> REQUIREMENT:
Print each line of the listing once more, precisely as given.

========================================================================

/-- ★ **CDT Theorem 6.0.1 (uniform mean growth near the boundary), unconditionally and for every disc
map omitting `μ_N`.** For every `B > 0` there is `C_B` such that for all `N ≥ 2` with `N³ > B` and
every `F` holomorphic on the unit disc with `F(0) = 0`, `|F′(0)| ≥ 1`, `F′` zero-free and
`F(z)ᴺ ≠ 1` on the disc — in particular the universal covering map `F_N : D(0,1) → ℂ ∖ μ_N` —
`∫_{|z| = 1 − B N⁻³} log⁺ |F| μ_Haar ≤ C_B · (log N)/N`.
[cite: CalegariDimitrovTang2025, Theorem 6.0.1] -/
theorem exists_circleAverage_posLog_le_of_omitting_rootsOfUnity {B : ℝ} (hB : 0 < B) :
    ∃ C : ℝ, ∀ (N : ℕ), 2 ≤ N → B < (N : ℝ) ^ 3 → ∀ F : ℂ → ℂ,
      DifferentiableOn ℂ F (ball (0 : ℂ) 1) → F 0 = 0 → 1 ≤ ‖deriv F 0‖ →
      (∀ z ∈ ball (0 : ℂ) 1, deriv F z ≠ 0) → (∀ z ∈ ball (0 : ℂ) 1, F z ^ N ≠ 1) →
      circleAverage (fun z ↦ log⁺ ‖F z‖) 0 (1 - B / (N : ℝ) ^ 3) ≤ C * Real.log N / N := by
  obtain ⟨C₁, C₂, hC₁, h⟩ := exists_uniform_mean_growth_of_omitting_rootsOfUnity
  -- the constant
  set C' : ℝ := 3 * C₁ + 1 + (C₁ * |Real.log B| + |C₂|) / Real.log 2 with hC'
  have hlog2 : 0 < Real.log 2 := Real.log_pos (by norm_num)
  have hC'0 : 0 ≤ C' := by positivity
  refine ⟨2 * C', fun N hN hBN F hF hF0 hF'0 hF' hFN ↦ ?_⟩
  have hN2 : (2 : ℝ) ≤ N := by exact_mod_cast hN
  have hNpos : (0 : ℝ) < N := by linarith
  have hN3 : (0 : ℝ) < (N : ℝ) ^ 3 := by positivity
  set r : ℝ := 1 - B / (N : ℝ) ^ 3 with hr
  have hr0 : 0 < r := by
    rw [hr, sub_pos, div_lt_one hN3]; exact hBN
  have hr1 : r < 1 := by
    rw [hr]; have : 0 < B / (N : ℝ) ^ 3 := by positivity
    linarith
  have hmain := h N hN r hr0 hr1 F hF hF0 hF'0 hF' hFN
  have hlogr : Real.log (1 / (1 - r)) = 3 * Real.log N - Real.log B := by
    have : 1 / (1 - r) = (N : ℝ) ^ 3 / B := by rw [hr, sub_sub_cancel, one_div_div]
    rw [this, Real.log_div hN3.ne' hB.ne', Real.log_pow]; ring
  rw [hlogr] at hmain
  have hlogN : Real.log 2 ≤ Real.log N := Real.log_le_log (by norm_num) hN2
  have hlogNpos : 0 < Real.log N := lt_of_lt_of_le hlog2 hlogN
  -- `(N - 1) m ≤ C' log N`
  have hbound : (N - 1 : ℝ) * circleAverage (fun z ↦ log⁺ ‖F z‖) 0 r ≤ C' * Real.log N := by
    have h1 : C₁ * (3 * Real.log N - Real.log B) + Real.log N + C₂ ≤
        (3 * C₁ + 1) * Real.log N + (C₁ * |Real.log B| + |C₂|) := by
      have ha : -(C₁ * Real.log B) ≤ C₁ * |Real.log B| := by
        have := neg_abs_le (Real.log B)
        nlinarith [abs_nonneg (Real.log B)]
      have hb : C₂ ≤ |C₂| := le_abs_self _
      nlinarith
    have h2 : (C₁ * |Real.log B| + |C₂|) ≤ (C₁ * |Real.log B| + |C₂|) / Real.log 2 * Real.log N := by
      rw [div_mul_eq_mul_div, le_div_iff₀ hlog2]
      have : 0 ≤ C₁ * |Real.log B| + |C₂| := by positivity
      nlinarith
    calc (N - 1 : ℝ) * circleAverage (fun z ↦ log⁺ ‖F z‖) 0 r
        ≤ C₁ * (3 * Real.log N - Real.log B) + Real.log N + C₂ := hmain
      _ ≤ (3 * C₁ + 1) * Real.log N + (C₁ * |Real.log B| + |C₂|) / Real.log 2 * Real.log N := by
          linarith
      _ = C' * Real.log N := by rw [hC']; ring
  -- divide by `N - 1 ≥ N/2`
  have hN1 : (0 : ℝ) < N - 1 := by linarith
  have hm : circleAverage (fun z ↦ log⁺ ‖F z‖) 0 r ≤ C' * Real.log N / (N - 1) := by
    rw [le_div_iff₀ hN1]; linarith
  calc circleAverage (fun z ↦ log⁺ ‖F z‖) 0 r ≤ C' * Real.log N / (N - 1) := hm
    _ ≤ 2 * C' * Real.log N / N := by
        rw [div_le_div_iff₀ hN1 hNpos]
        have : 0 ≤ C' * Real.log N := by positivity
        nlinarith

end Literature.Analysis.Complex

end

========================================================================

> EXERCISE SOLUTION:
/-- ★ **CDT Theorem 6.0.1 (uniform mean growth near the boundary), unconditionally and for every disc
map omitting `μ_N`.** For every `B > 0` there is `C_B` such that for all `N ≥ 2` with `N³ > B` and
every `F` holomorphic on the unit disc with `F(0) = 0`, `|F′(0)| ≥ 1`, `F′` zero-free and
`F(z)ᴺ ≠ 1` on the disc — in particular the universal covering map `F_N : D(0,1) → ℂ ∖ μ_N` —
`∫_{|z| = 1 − B N⁻³} log⁺ |F| μ_Haar ≤ C_B · (log N)/N`.
[cite: CalegariDimitrovTang2025, Theorem 6.0.1] -/
theorem exists_circleAverage_posLog_le_of_omitting_rootsOfUnity {B : ℝ} (hB : 0 < B) :
    ∃ C : ℝ, ∀ (N : ℕ), 2 ≤ N → B < (N : ℝ) ^ 3 → ∀ F : ℂ → ℂ,
      DifferentiableOn ℂ F (ball (0 : ℂ) 1) → F 0 = 0 → 1 ≤ ‖deriv F 0‖ →
      (∀ z ∈ ball (0 : ℂ) 1, deriv F z ≠ 0) → (∀ z ∈ ball (0 : ℂ) 1, F z ^ N ≠ 1) →
      circleAverage (fun z ↦ log⁺ ‖F z‖) 0 (1 - B / (N : ℝ) ^ 3) ≤ C * Real.log N / N := by
  obtain ⟨C₁, C₂, hC₁, h⟩ := exists_uniform_mean_growth_of_omitting_rootsOfUnity
  -- the constant
  set C' : ℝ := 3 * C₁ + 1 + (C₁ * |Real.log B| + |C₂|) / Real.log 2 with hC'
  have hlog2 : 0 < Real.log 2 := Real.log_pos (by norm_num)
  have hC'0 : 0 ≤ C' := by positivity
  refine ⟨2 * C', fun N hN hBN F hF hF0 hF'0 hF' hFN ↦ ?_⟩
  have hN2 : (2 : ℝ) ≤ N := by exact_mod_cast hN
  have hNpos : (0 : ℝ) < N := by linarith
  have hN3 : (0 : ℝ) < (N : ℝ) ^ 3 := by positivity
  set r : ℝ := 1 - B / (N : ℝ) ^ 3 with hr
  have hr0 : 0 < r := by
    rw [hr, sub_pos, div_lt_one hN3]; exact hBN
  have hr1 : r < 1 := by
    rw [hr]; have : 0 < B / (N : ℝ) ^ 3 := by positivity
    linarith
  have hmain := h N hN r hr0 hr1 F hF hF0 hF'0 hF' hFN
  have hlogr : Real.log (1 / (1 - r)) = 3 * Real.log N - Real.log B := by
    have : 1 / (1 - r) = (N : ℝ) ^ 3 / B := by rw [hr, sub_sub_cancel, one_div_div]
    rw [this, Real.log_div hN3.ne' hB.ne', Real.log_pow]; ring
  rw [hlogr] at hmain
  have hlogN : Real.log 2 ≤ Real.log N := Real.log_le_log (by norm_num) hN2
  have hlogNpos : 0 < Real.log N := lt_of_lt_of_le hlog2 hlogN
  -- `(N - 1) m ≤ C' log N`
  have hbound : (N - 1 : ℝ) * circleAverage (fun z ↦ log⁺ ‖F z‖) 0 r ≤ C' * Real.log N := by
    have h1 : C₁ * (3 * Real.log N - Real.log B) + Real.log N + C₂ ≤
        (3 * C₁ + 1) * Real.log N + (C₁ * |Real.log B| + |C₂|) := by
      have ha : -(C₁ * Real.log B) ≤ C₁ * |Real.log B| := by
        have := neg_abs_le (Real.log B)
        nlinarith [abs_nonneg (Real.log B)]
      have hb : C₂ ≤ |C₂| := le_abs_self _
      nlinarith
    have h2 : (C₁ * |Real.log B| + |C₂|) ≤ (C₁ * |Real.log B| + |C₂|) / Real.log 2 * Real.log N := by
      rw [div_mul_eq_mul_div, le_div_iff₀ hlog2]
      have : 0 ≤ C₁ * |Real.log B| + |C₂| := by positivity
      nlinarith
    calc (N - 1 : ℝ) * circleAverage (fun z ↦ log⁺ ‖F z‖) 0 r
        ≤ C₁ * (3 * Real.log N - Real.log B) + Real.log N + C₂ := hmain
      _ ≤ (3 * C₁ + 1) * Real.log N + (C₁ * |Real.log B| + |C₂|) / Real.log 2 * Real.log N := by
          linarith
      _ = C' * Real.log N := by rw [hC']; ring
  -- divide by `N - 1 ≥ N/2`
  have hN1 : (0 : ℝ) < N - 1 := by linarith
  have hm : circleAverage (fun z ↦ log⁺ ‖F z‖) 0 r ≤ C' * Real.log N / (N - 1) := by
    rw [le_div_iff₀ hN1]; linarith
  calc circleAverage (fun z ↦ log⁺ ‖F z‖) 0 r ≤ C' * Real.log N / (N - 1) := hm
    _ ≤ 2 * C' * Real.log N / N := by
        rw [div_le_div_iff₀ hN1 hNpos]
        have : 0 ≤ C' * Real.log N := by positivity
        nlinarith

end Literature.Analysis.Complex

end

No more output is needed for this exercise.